Dagestanian spleenwort
- Conservation status: Critically Endangered (IUCN 3.1)

Scientific classification
- Kingdom: Plantae
- Clade: Tracheophytes
- Division: Polypodiophyta
- Class: Polypodiopsida
- Order: Polypodiales
- Suborder: Aspleniineae
- Family: Aspleniaceae
- Genus: Asplenium
- Species: A. daghestanicum
- Binomial name: Asplenium daghestanicum Christ
- Subspecies: Asplenium daghestanicum subsp. aitchisonii (Fraser-Jenk. & Reichst.) Fraser-Jenk.; Asplenium daghestanicum subsp. daghestanicum; Asplenium daghestanicum subsp. hunzanum (Reichst. & Fraser-Jenk.) Fraser-Jenk.; Asplenium daghestanicum subsp. iskardense (Viane & Reichst.) Fraser-Jenk.;

= Asplenium daghestanicum =

- Genus: Asplenium
- Species: daghestanicum
- Authority: Christ
- Conservation status: CR

Species of fern in the spleenwort family

Asplenium daghestanicum, the Dagestanian spleenwort, is a species of spleenwort which is native to the northern Caucasus, Himalayas, and western and central China.

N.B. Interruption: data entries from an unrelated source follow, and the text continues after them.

/-- Closure under powers. [folklore] -/
theorem pow {f : ℝ → ℝ} (hf : IsNonnegCosPoly f) (n : ℕ) : IsNonnegCosPoly fun x => f x ^ n := by
  induction n with
  | zero => simpa using const zero_le_one
  | succ n ih =>
      have := ih.mul hf
      simpa [pow_succ] using this

/-- Closure under finite sums. [folklore] -/
theorem sum {α : Type*} (s : Finset α) {f : α → ℝ → ℝ} (hf : ∀ a ∈ s, IsNonnegCosPoly (f a)) :
    IsNonnegCosPoly fun x => ∑ a ∈ s, f a x := by
  classical
  induction s using Finset.induction_on with
  | empty => simpa using const le_rfl
  | insert a s ha ih =>
      have h := (hf a (Finset.mem_insert_self a s)).add (ih fun b hb => hf b (Finset.mem_insert_of_mem hb))
      simpa [Finset.sum_insert ha] using h

end IsNonnegCosPoly

/-- `S_M` is a nonnegative cosine polynomial. [folklore] -/
theorem isNonnegCosPoly_cosSum (M : ℕ) : IsNonnegCosPoly (cosSum M) := by
  have h := IsNonnegCosPoly.sum (Finset.range M) (f := fun j x => Real.cos (2 * π * ((2 ^ j : ℕ) : ℤ) * x))
    (fun j _ => IsNonnegCosPoly.cos _)
  have e : cosSum M = fun x => ∑ j ∈ Finset.range M, Real.cos (2 * π * ((2 ^ j : ℕ) : ℤ) * x) := by
    funext x
    unfold cosSum
    refine Finset.sum_congr rfl fun j _ => ?_
    push_cast
    ring_nf
  rw [e]
  exact h

/-! ### Sums of a cosine over `k/Q`, `k < Q` -/

/-- `cos t = Re e^{it}` packaged for `t = 2π ν y`: `cos(2π ν y) = Re (exp(2π i ν y))`. [folklore] -/
theorem cos_eq_re_exp (t : ℝ) : Real.cos t = (Complex.exp (t * Complex.I)).re := by
  rw [Complex.exp_ofReal_mul_I_re]

/-- **Complete sums of a character over `ℤ/Qℤ`**: for `Q ≥ 1`, `ν ∈ ℤ` and real `u`,
`∑_{k<Q} cos(2π ν (u + k)/Q) ≤ ∑_{k<Q} cos(2π ν k/Q)` — both sides vanish unless `Q ∣ ν`, when the
right side is `Q` and the left side is `Q cos(2π ν u/Q)`. [folklore] -/
theorem sum_cos_shift_le (Q : ℕ) (hQ : 0 < Q) (ν : ℤ) (u : ℝ) :
    ∑ k ∈ Finset.range Q, Real.cos (2 * π * ν * ((u + k) / Q)) ≤
      ∑ k ∈ Finset.range Q, Real.cos (2 * π * ν * ((k : ℝ) / Q)) := by
  have hQ0 : (Q : ℝ) ≠ 0 := by exact_mod_cast hQ.ne'
  by_cases hdvd : (Q : ℤ) ∣ ν
  · -- `ν = Q m`: every term on the right is `1`, on the left `cos(2π m u)`
    obtain ⟨m, rfl⟩ := hdvd
    have hR : ∀ k ∈ Finset.range Q, Real.cos (2 * π * ((Q : ℤ) * m : ℤ) * ((k : ℝ) / Q)) = 1 := by
      intro k _
      have : 2 * π * ((Q : ℤ) * m : ℤ) * ((k : ℝ) / Q) = ((m * k : ℤ) : ℤ) * (2 * π) := by
        push_cast; field_simp
      rw [this, Real.cos_int_mul_two_pi]
    have hL : ∀ k ∈ Finset.range Q, Real.cos (2 * π * ((Q : ℤ) * m : ℤ) * ((u + k) / Q)) =
        Real.cos (2 * π * m * u) := by
      intro k _
      have : 2 * π * ((Q : ℤ) * m : ℤ) * ((u + k) / Q) = 2 * π * m * u + ((m * k : ℤ) : ℤ) * (2 * π) := by
        push_cast; field_simp
      rw [this, Real.cos_add_int_mul_two_pi]
    rw [Finset.sum_congr rfl hR, Finset.sum_congr rfl hL, Finset.sum_const, Finset.sum_const,
      Finset.card_range, nsmul_eq_mul, nsmul_eq_mul, mul_one]
    exact mul_le_of_le_one_right (Nat.cast_nonneg Q) (Real.cos_le_one _)
  · -- `Q ∤ ν`: both sums vanish (geometric sum of a nontrivial `Q`-th root of unity)
    have hQ0' : (Q : ℂ) ≠ 0 := by exact_mod_cast hQ.ne'
    set z : ℂ := Complex.exp (2 * π * ν / Q * Complex.I) with hz
    have hz1 : z ≠ 1 := by
      intro h1
      rw [hz, Complex.exp_eq_one_iff] at h1
      obtain ⟨n, hn⟩ := h1
      apply hdvd
      refine ⟨n, ?_⟩
      have hπ : (2 * π * Complex.I : ℂ) ≠ 0 := by simp [Real.pi_ne_zero, Complex.I_ne_zero]
      have h2 : ((ν : ℂ) / Q) * (2 * π * Complex.I) = n * (2 * π * Complex.I) := by
        rw [← hn]; ring
      have h3 : (ν : ℂ) / Q = n := mul_right_cancel₀ hπ h2
      rw [div_eq_iff hQ0'] at h3
      have : ((ν : ℤ) : ℂ) = ((Q * n : ℤ) : ℂ) := by rw [h3]; push_cast; ring
      exact_mod_cast this
    have hzQ : z ^ Q = 1 := by
      rw [hz, ← Complex.exp_nat_mul, Complex.exp_eq_one_iff]
      refine ⟨ν, ?_⟩
      field_simp
    have hgeom : ∑ k ∈ Finset.range Q, z ^ k = 0 := by
      rw [geom_sum_eq hz1, hzQ, sub_self, zero_div]
    -- each cosine is the real part of `w z^k`
    have hterm : ∀ (c : ℝ) (k : ℕ), Real.cos (2 * π * ν * ((c + k) / Q)) =
        (Complex.exp (2 * π * ν * (c / Q) * Complex.I) * z ^ k).re := by
      intro c k
      rw [hz, ← Complex.exp_nat_mul, ← Complex.exp_add, cos_eq_re_exp]
      congr 2
      push_cast
      field_simp
    have hsum : ∀ c : ℝ, ∑ k ∈ Finset.range Q, Real.cos (2 * π * ν * ((c + k) / Q)) = 0 := by
      intro c
      calc ∑ k ∈ Finset.range Q, Real.cos (2 * π * ν * ((c + k) / Q))
          = ∑ k ∈ Finset.range Q, (Complex.exp (2 * π * ν * (c / Q) * Complex.I) * z ^ k).re :=
            Finset.sum_congr rfl fun k _ => hterm c k
        _ = (Complex.exp (2 * π * ν * (c / Q) * Complex.I) * ∑ k ∈ Finset.range Q, z ^ k).re := by
            rw [Finset.mul_sum, Complex.re_sum]
        _ = 0 := by rw [hgeom, mul_zero, Complex.zero_re]
    have h0 := hsum 0
    simp only [zero_add] at h0
    rw [hsum u, h0]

Four subspecies are accepted:
- Asplenium daghestanicum subsp. aitchisonii (Fraser-Jenk. & Reichst.) Fraser-Jenk. (synonyms Asplenium aitchisonii Fraser-Jenk. & Reichst., A. minutum Chang Y.Yang, and A. xinjiangense Chingis) is native to the Himalayas from Pakistan to western and central China
- Asplenium daghestanicum subsp. daghestanicum is endemic to the Dagestan Republic of Russia in the northeastern Caucasus. It is known only from Agulsky and Khivsky districts. It can be found on shaded schist rocks in the middle montane zone, at elevations from 1800 to 2300 m. Its population is estimated to be 1,500–2,000 mature individuals. It is threatened by the effects of climate change on its microhabitat.
- Asplenium daghestanicum subsp. hunzanum (Reichst. & Fraser-Jenk.) Fraser-Jenk. (synonym Asplenium hunzanum Reichst. & Fraser-Jenk.) is native to the western Himalaya.
- Asplenium daghestanicum subsp. iskardense (Viane & Reichst.) Fraser-Jenk. (synonym Asplenium iskardense Viane & Reichst.) is native to the western Himalaya.

The IUCN Red List assesses the species as Critically Endangered, based on the population and distribution of subspecies daghestanicum. The conservation status of the other subspecies is unassessed.